- _What needs to be done_
Extract, without alteration, each line from the start of the listing to the line bearing "κ : ℝ≥0, 0 < κ ∧".
Start of Task input
/-- **Composition `S1 → S2 → (T′-consequence) → S4 → S5 → S6 → SubseqIdentification` (kernel-checked, no
`sorry`).** Given the crux hypotheses for `(D; a, b)`, `s`, `μ`: take the reference square `(D₀; a₀, b₀)`
with its flat window at `x₀` (S2) and a subsequential limit `μ₀` of its SAW laws along `s ∘ φ` (h₃, the
consequence of T′); the dock (S1) applied to the sequence `s ∘ φ` gives ONE `κ > 0` with `μ = SLE_κ(D)`
(the laws in `D` still converge to `μ` along the subsequence) and `μ₀ = SLE_κ(D₀)`; the lattice area law in
`D₀` at `x₀` (S4), transported along `s ∘ φ` (`Tendsto.eventually`, radius by radius) and passed to the
limit (S5, with non-degeneracy from S6 (i)), gives the two-sided `r²` law for `μ₀`, and the pin (S6 (ii))
gives `κ = 8/3`; hence `IsSLELaw (8/3) D μ`, which is `SAWParafermion.SubseqIdentification` BY NAME (the
ledger's primary decl of stmt-CriticalPhenomena-0783; the identical shared decl `SAWRenewalTightness.SubseqIdentification`
follows definitionally, `SubseqIdentification_renewalTightness`). -/
theorem SubseqIdentification_of
    (h₁ : ∀ (s : ℕ → ℝ), Tendsto s atTop (𝓝[>] (0 : ℝ)) →
      ∃ κ : ℝ≥0, 0 < κ ∧
        ∀ (D : DobrushinDomain) (a b : ℝ → Site 2), SAW.IsEndpointApprox D a b →
          ∀ (μ : Measure (CurveClass ℂ)), IsProbabilityMeasure μ →
            (∀ f : CurveClass ℂ →ᵇ ℝ,
              Tendsto (fun n => ∫ γ, f γ.curve ∂(SAW.law D.carrier (s n) (a (s n)) (b (s n))))
                atTop (𝓝 (∫ x, f x ∂μ))) →
            IsSLELaw κ D μ)
    (h₂ : ∃ (D₀ : DobrushinDomain) (a₀ b₀ : ℝ → Site 2) (x₀ : ℂ) (ρ₀ : ℝ),
      SAW.IsEndpointApprox D₀ a₀ b₀ ∧ 0 < ρ₀ ∧ x₀ ≠ D₀.pt 0 ∧ x₀ ≠ D₀.pt 1 ∧
        D₀.carrier ∩ Metric.ball x₀ ρ₀ = {z : ℂ | x₀.im < z.im} ∩ Metric.ball x₀ ρ₀)
    (h₃ : ∀ (D : DobrushinDomain) (a b : ℝ → Site 2), SAW.IsEndpointApprox D a b →
      ∀ (s : ℕ → ℝ), Tendsto s atTop (𝓝[>] (0 : ℝ)) →
        ∃ φ : ℕ → ℕ, StrictMono φ ∧ ∃ μ : Measure (CurveClass ℂ), IsProbabilityMeasure μ ∧
          ∀ f : CurveClass ℂ →ᵇ ℝ,
            Tendsto (fun n => ∫ γ, f γ.curve
                ∂(SAW.law D.carrier (s (φ n)) (a (s (φ n))) (b (s (φ n)))))
              atTop (𝓝 (∫ x, f x ∂μ)))
    (h₄ : ∀ (D : DobrushinDomain) (a b : ℝ → Site 2), SAW.IsEndpointApprox D a b →
      ∀ (x₀ : ℂ) (ρ₀ : ℝ), 0 < ρ₀ →
        D.carrier ∩ Metric.ball x₀ ρ₀ = {z : ℂ | x₀.im < z.im} ∩ Metric.ball x₀ ρ₀ →
        x₀ ≠ D.pt 0 → x₀ ≠ D.pt 1 →
        ∃ C ε₀ : ℝ, 0 < C ∧ 0 < ε₀ ∧ ∀ r : ℝ, 0 < r → r ≤ ε₀ →
          ∀ᶠ δ in 𝓝[>] (0 : ℝ),
            SAW.law D.carrier δ (a δ) (b δ) {γ | Metric.infDist x₀ γ.curve.range ≤ r} *
                ENNReal.ofReal (ε₀ ^ 2) ≤
              ENNReal.ofReal C *
                SAW.law D.carrier δ (a δ) (b δ) {γ | Metric.infDist x₀ γ.curve.range ≤ ε₀} *
                  ENNReal.ofReal (r ^ 2) ∧
            SAW.law D.carrier δ (a δ) (b δ) {γ | Metric.infDist x₀ γ.curve.range ≤ ε₀} *
                ENNReal.ofReal (r ^ 2) ≤
              ENNReal.ofReal C *
                SAW.law D.carrier δ (a δ) (b δ) {γ | Metric.infDist x₀ γ.curve.range ≤ r} *
                  ENNReal.ofReal (ε₀ ^ 2))
    (h₅ : ∀ (D : DobrushinDomain) (a b : ℝ → Site 2) (s : ℕ → ℝ) (μ : Measure (CurveClass ℂ))
        (x₀ : ℂ),
      Tendsto s atTop (𝓝[>] (0 : ℝ)) → IsProbabilityMeasure μ →
      (∀ f : CurveClass ℂ →ᵇ ℝ,
        Tendsto (fun n => ∫ γ, f γ.curve ∂(SAW.law D.carrier (s n) (a (s n)) (b (s n))))
          atTop (𝓝 (∫ x, f x ∂μ))) →
      (∃ C ε₀ : ℝ, 0 < C ∧ 0 < ε₀ ∧ ∀ r : ℝ, 0 < r → r ≤ ε₀ → ∀ᶠ n in atTop,
          SAW.law D.carrier (s n) (a (s n)) (b (s n)) {γ | Metric.infDist x₀ γ.curve.range ≤ r} *
                ENNReal.ofReal (ε₀ ^ 2) ≤
              ENNReal.ofReal C *
                SAW.law D.carrier (s n) (a (s n)) (b (s n))
                    {γ | Metric.infDist x₀ γ.curve.range ≤ ε₀} *
                  ENNReal.ofReal (r ^ 2) ∧
            SAW.law D.carrier (s n) (a (s n)) (b (s n)) {γ | Metric.infDist x₀ γ.curve.range ≤ ε₀} *
                ENNReal.ofReal (r ^ 2) ≤
              ENNReal.ofReal C *
                SAW.law D.carrier (s n) (a (s n)) (b (s n))
                    {γ | Metric.infDist x₀ γ.curve.range ≤ r} *
                  ENNReal.ofReal (ε₀ ^ 2)) →
      (∀ ε : ℝ, 0 < ε → 0 < μ {γ | Metric.infDist x₀ γ.range < ε}) →
      ∃ c C r₀ : ℝ, 0 < c ∧ 0 < r₀ ∧ ∀ r ∈ Set.Ioo (0 : ℝ) r₀,
        ENNReal.ofReal (c * r ^ 2) ≤ μ {γ | Metric.infDist x₀ γ.range ≤ r} ∧
          μ {γ | Metric.infDist x₀ γ.range < r} ≤ ENNReal.ofReal (C * r ^ 2))
    (h₆ : ∀ (κ : ℝ≥0) (D : DobrushinDomain) (μ : Measure (CurveClass ℂ)) (x₀ : ℂ) (ρ₀ : ℝ),
      0 < κ → IsSLELaw κ D μ → 0 < ρ₀ →
      D.carrier ∩ Metric.ball x₀ ρ₀ = {z : ℂ | x₀.im < z.im} ∩ Metric.ball x₀ ρ₀ →
      x₀ ≠ D.pt 0 → x₀ ≠ D.pt 1 →
      (∀ ε : ℝ, 0 < ε → 0 < μ {γ | Metric.infDist x₀ γ.range < ε}) ∧
        ((∃ c C r₀ : ℝ, 0 < c ∧ 0 < r₀ ∧ ∀ r ∈ Set.Ioo (0 : ℝ) r₀,
            ENNReal.ofReal (c * r ^ 2) ≤ μ {γ | Metric.infDist x₀ γ.range ≤ r} ∧
              μ {γ | Metric.infDist x₀ γ.range < r} ≤ ENNReal.ofReal (C * r ^ 2)) →
          κ = 8 / 3)) :
    SubseqIdentification := by
  intro D a b hab s μ hs hμ hlim
  -- S2: the reference square with its flat window
  obtain ⟨D₀, a₀, b₀, x₀, ρ₀, hab₀, hρ₀, hx0, hx1, hwin⟩ := h₂
  -- T′-consequence: a subsequential limit in the reference domain along `s ∘ φ`
  obtain ⟨φ, hφ, μ₀, hμ₀, hlim₀⟩ := h₃ D₀ a₀ b₀ hab₀ s hs
  have hs' : Tendsto (s ∘ φ) atTop (𝓝[>] (0 : ℝ)) := hs.comp hφ.tendsto_atTop
  -- S1: one `κ` along `s ∘ φ` for both `D` and `D₀`
  obtain ⟨κ, hκ, hdock⟩ := h₁ (s ∘ φ) hs'
  have hD : IsSLELaw κ D μ :=
    hdock D a b hab μ hμ fun f => (hlim f).comp hφ.tendsto_atTop
  have hD₀ : IsSLELaw κ D₀ μ₀ := hdock D₀ a₀ b₀ hab₀ μ₀ hμ₀ hlim₀
  -- S4: the lattice area law in the reference domain, transported radius by radius along the subsequence
  obtain ⟨C, ε₀, hC, hε₀, hlaw⟩ := h₄ D₀ a₀ b₀ hab₀ x₀ ρ₀ hρ₀ hwin hx0 hx1
  -- S6: non-degeneracy and the pin for `μ₀ = SLE_κ(D₀)`
  obtain ⟨hnd, hpin⟩ := h₆ κ D₀ μ₀ x₀ ρ₀ hκ hD₀ hρ₀ hwin hx0 hx1
  -- S5: the continuum two-sided `r²` law for `μ₀`
  have htwo := h₅ D₀ a₀ b₀ (s ∘ φ) μ₀ x₀ hs' hμ₀ hlim₀
    ⟨C, ε₀, hC, hε₀, fun r hr hrε => hs'.eventually (hlaw r hr hrε)⟩ hnd
  have hk : κ = 8 / 3 := hpin htwo
  rw [hk] at hD
  exact hD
End of Task input
- _Response area_
/-- **Composition `S1 → S2 → (T′-consequence) → S4 → S5 → S6 → SubseqIdentification` (kernel-checked, no
`sorry`).** Given the crux hypotheses for `(D; a, b)`, `s`, `μ`: take the reference square `(D₀; a₀, b₀)`
with its flat window at `x₀` (S2) and a subsequential limit `μ₀` of its SAW laws along `s ∘ φ` (h₃, the
consequence of T′); the dock (S1) applied to the sequence `s ∘ φ` gives ONE `κ > 0` with `μ = SLE_κ(D)`
(the laws in `D` still converge to `μ` along the subsequence) and `μ₀ = SLE_κ(D₀)`; the lattice area law in
`D₀` at `x₀` (S4), transported along `s ∘ φ` (`Tendsto.eventually`, radius by radius) and passed to the
limit (S5, with non-degeneracy from S6 (i)), gives the two-sided `r²` law for `μ₀`, and the pin (S6 (ii))
gives `κ = 8/3`; hence `IsSLELaw (8/3) D μ`, which is `SAWParafermion.SubseqIdentification` BY NAME (the
ledger's primary decl of stmt-CriticalPhenomena-0783; the identical shared decl `SAWRenewalTightness.SubseqIdentification`
follows definitionally, `SubseqIdentification_renewalTightness`). -/
theorem SubseqIdentification_of
    (h₁ : ∀ (s : ℕ → ℝ), Tendsto s atTop (𝓝[>] (0 : ℝ)) →
      ∃ κ : ℝ≥0, 0 < κ ∧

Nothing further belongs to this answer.